4. Could the ECB change its inflation forecasts?
The ECB is due to publish its economic forecasts on Thursday but significant
changes to its estimates of future inflation and economic growth are not
expected by economists.
"The combination of slightly higher oil prices, food prices and a stronger
currency is likely to be neutral in terms of inflation projections," said Pictet
Wealth Management economist Frederik Ducrozet.
Euro zone inflation slowed to a 14-month low in February and remains below the
ECB's near 2 percent target.
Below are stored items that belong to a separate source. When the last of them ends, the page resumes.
/-- ★ **The doubly-resonant polynomial candidates solve Hatsuda's connection problem.** On
subextremal Kerr–de Sitter (`a ≠ 0` not needed here), at `m = 0`, `ω = iy` on a doubly-resonant
stratum (`y = u·κ_c = (s − 1 − i₀)·κ₊`, `i₀ ∈ ℕ`, degree `d = s − 2 − i₀ − u ∈ ℕ`): every nonzero
polynomial `Σ_{k≤d} c_k x^k` solving `Hn(z_r; s+1+u b_n, −d; 2+i₀, s+u+1, 1−s+u b_n; q′)` on
`(0, 1)` gives, for every `λ` with `heunV(λ) = q′ + (u b_n − s)(2 + i₀)`, a non-trivial solution
`y = (z_r − x)^{u b_n − s} Σ c_k x^k` of the connection problem at `(ω, m, λ) = (iy, 0, λ)`. -/
theorem hasHeunConnectionSolution_of_candidate {M a Λ : ℝ} (hsub : IsSubextremal M a Λ)
    {s u y : ℝ} {i₀ d : ℕ} (hyc : y = u * surfaceGravity M a Λ (rCosmo M a Λ))
    (hyp : y = (s - 1 - (i₀ : ℝ)) * surfaceGravity M a Λ (rPlus M a Λ))
    (hd : (d : ℝ) = s - 2 - (i₀ : ℝ) - u)
    {c : ℕ → ℂ} (hc : ∀ k, d + 1 ≤ k → c k = 0) (hc0 : ∃ k, c k ≠ 0) {q : ℂ}
    (hsol : IsSolutionOn (mobiusZr M a Λ : ℂ) ((s + 1 + u * bNeg M a Λ : ℝ) : ℂ) (-(d : ℂ))
      ((2 + (i₀ : ℝ) : ℝ) : ℂ) ((s + u + 1 : ℝ) : ℂ) ((1 - s + u * bNeg M a Λ : ℝ) : ℂ) q (Ioo 0 1)
      (powSum c (d + 1)))
    {lam : ℂ}
    (hV : heunV M a Λ s (I * y) 0 lam = q + (((u * bNeg M a Λ - s) * (2 + (i₀ : ℝ)) : ℝ) : ℂ)) :
    HasHeunConnectionSolution M a Λ s (I * y) 0 lam := by
  have e1 : heunGamma M a Λ s (I * y) 0 = ((2 + (i₀ : ℝ) : ℝ) : ℂ) :=
    heunGamma_of_resonance hsub hyp
  have hyc' : y = ((s + u) - s) * surfaceGravity M a Λ (rCosmo M a Λ) := by rw [hyc]; ring
  have e2 : heunDelta M a Λ s (I * y) 0 = ((s + u + 1 : ℝ) : ℂ) := heunDelta_of_resonance hsub hyc'
  have e3 : heunEps M a Λ s (I * y) 0 = ((s + 1 - u * bNeg M a Λ : ℝ) : ℂ) :=
    heunEps_of_resonance hsub hyc
  have e4 := heunSigmaMinus_of_resonance hsub hyc hyp
  refine hasHeunConnectionSolution_of_homotopy (one_lt_mobiusZr hsub) (N := 1 + i₀)
    (p := ((u * bNeg M a Λ - s : ℝ) : ℂ)) (α' := ((s + 1 + u * bNeg M a Λ : ℝ) : ℂ))
    (β' := -(d : ℂ)) ?_ ?_ ?_ (contDiff_powSum c (d + 1)) ?_ (exists_powSum_ne_zero hc hc0)
  · rw [e1]; push_cast; ring
  · rw [e3]; push_cast; ring
  · have hd' : (d : ℂ) = ((s - 2 - (i₀ : ℝ) - u : ℝ) : ℂ) := by rw [← hd]; push_cast; rfl
    rw [e1, e2, e4, hd']
    unfold heunSigmaPlus
    push_cast
    ring
  · have e5 : heunEps M a Λ s (I * y) 0 + 2 * ((u * bNeg M a Λ - s : ℝ) : ℂ) =
        ((1 - s + u * bNeg M a Λ : ℝ) : ℂ) := by rw [e3]; push_cast; ring
    have e6 : heunV M a Λ s (I * y) 0 lam - ((u * bNeg M a Λ - s : ℝ) : ℂ) *
        heunGamma M a Λ s (I * y) 0 = q := by rw [hV, e1]; push_cast; ring
    rw [e5, e6, e1, e2]
    exact hsol

/-- ★ **STRUCTURE §8 Q3/Q3′ in full, kernel form.** Under the hypotheses of
`hasHeunConnectionSolution_of_candidate` with `a ≠ 0`, `u > 0`: (1) there is a non-trivial classical
radial Teukolsky solution `R` on `(r₊, r_c)` at `(ω, m, λ) = (iy, 0, λ)`, `Im ω = y > 0`,
"ingoing at `𝓗⁺`" and "outgoing at `𝓗⁺_c`" IN THE SENSE OF THE TREE'S GENERIC-BULLET PREDICATES
`IsIngoingAtEventHorizon` / `IsOutgoingAtCosmoHorizon` (CTdC Def. 3.3 as typed, the reading used by
`RouteW.NonExtremeStrata`; at these resonant points the exponent gap `s + 2B₊ = 1 + i₀ ∈ ℕ` lets the
cofactor vanish to order `1 + i₀`; on the ray `Re ω = mϖ₁` the typed predicate ≠ the PRINTED bullet
of Def. 3.3 (REFEREE #451 (8), #464): no claim about printed-bullet modes there, nor a physical
quasinormal mode); so every radial hypothesis of `NonExtremeStrata`'s conclusion is met and the
conclusion `R ≡ 0` fails; and (2) the angular half-line hypothesis fails: `Im(λ̄·ω̄) > 0` — the
load-bearing statement: such `λ` is not angular-admissible. -/
theorem doublyResonant_candidate_summary {M a Λ : ℝ} (hsub : IsSubextremal M a Λ) (ha : a ≠ 0)
    {s u y : ℝ} {i₀ d : ℕ} (hu : 0 < u) (hyc : y = u * surfaceGravity M a Λ (rCosmo M a Λ))
    (hyp : y = (s - 1 - (i₀ : ℝ)) * surfaceGravity M a Λ (rPlus M a Λ))
    (hd : (d : ℝ) = s - 2 - (i₀ : ℝ) - u)
    {c : ℕ → ℂ} (hc : ∀ k, d + 1 ≤ k → c k = 0) (hc0 : ∃ k, c k ≠ 0) {q : ℂ}
    (hsol : IsSolutionOn (mobiusZr M a Λ : ℂ) ((s + 1 + u * bNeg M a Λ : ℝ) : ℂ) (-(d : ℂ))
      ((2 + (i₀ : ℝ) : ℝ) : ℂ) ((s + u + 1 : ℝ) : ℂ) ((1 - s + u * bNeg M a Λ : ℝ) : ℂ) q (Ioo 0 1)
      (powSum c (d + 1)))
    {lam : ℂ}
    (hV : heunV M a Λ s (I * y) 0 lam = q + (((u * bNeg M a Λ - s) * (2 + (i₀ : ℝ)) : ℝ) : ℂ)) :
    (∃ R : ℝ → ℂ, IsRadialTeukolskySolution M a Λ s (I * y) 0 lam R ∧
        IsIngoingAtEventHorizon M a Λ s (I * y) 0 R ∧ IsOutgoingAtCosmoHorizon M a Λ (I * y) 0 R ∧
        ∃ r ∈ Ioo (rPlus M a Λ) (rCosmo M a Λ), R r ≠ 0) ∧
      0 < (lambdaBar a Λ s (I * y) 0 lam * (starRingEnd ℂ) (I * y)).im :=
  ⟨radial_of_hasHeunConnectionSolution hsub
      (hasHeunConnectionSolution_of_candidate hsub hyc hyp hd hc hc0 hsol hV),
    im_lambdaBar_mul_conj_pos_of_candidate hsub ha hu (Nat.cast_nonneg i₀) hyc hyp hd hc hc0
      one_pos hsol hV⟩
A key market gauge of euro zone inflation
expectations is at 1.70 percent <EUIL5YF5Y=R> and close to its lowest this year,
highlighting that low inflation remains a key obstacle to policy
"normalization."
(GRAPHIC: Inflations drifts further away from ECB target - http://reut.rs/2FiEeAY)
5. How worried is the ECB about a global trade war?
Given that Draghi took a swipe at Washington at his last news conference for
talking down the dollar, investors will listen out to any comment from the ECB
chief about U.S. President Donald Trump's plan to slap steep import tariffs on
steel and aluminum.
Worries about a trade war have rattled world markets, dealing a blow to the
dollar and threatening further upward pressure on euro -- an unwelcome
development for policymakers since the strong euro keeps inflation down and
could complicate the ECB's exit strategy from quantitative easing.
(GRAPHIC: Euro strength - http://reut.rs/2FhIjK0)
(Reporting by Dhara Ranasinghe, Saikat Chaterjee and Fanny Potkin; Graphics by
Ritvik Carvalho; Editing by Catherine Evans)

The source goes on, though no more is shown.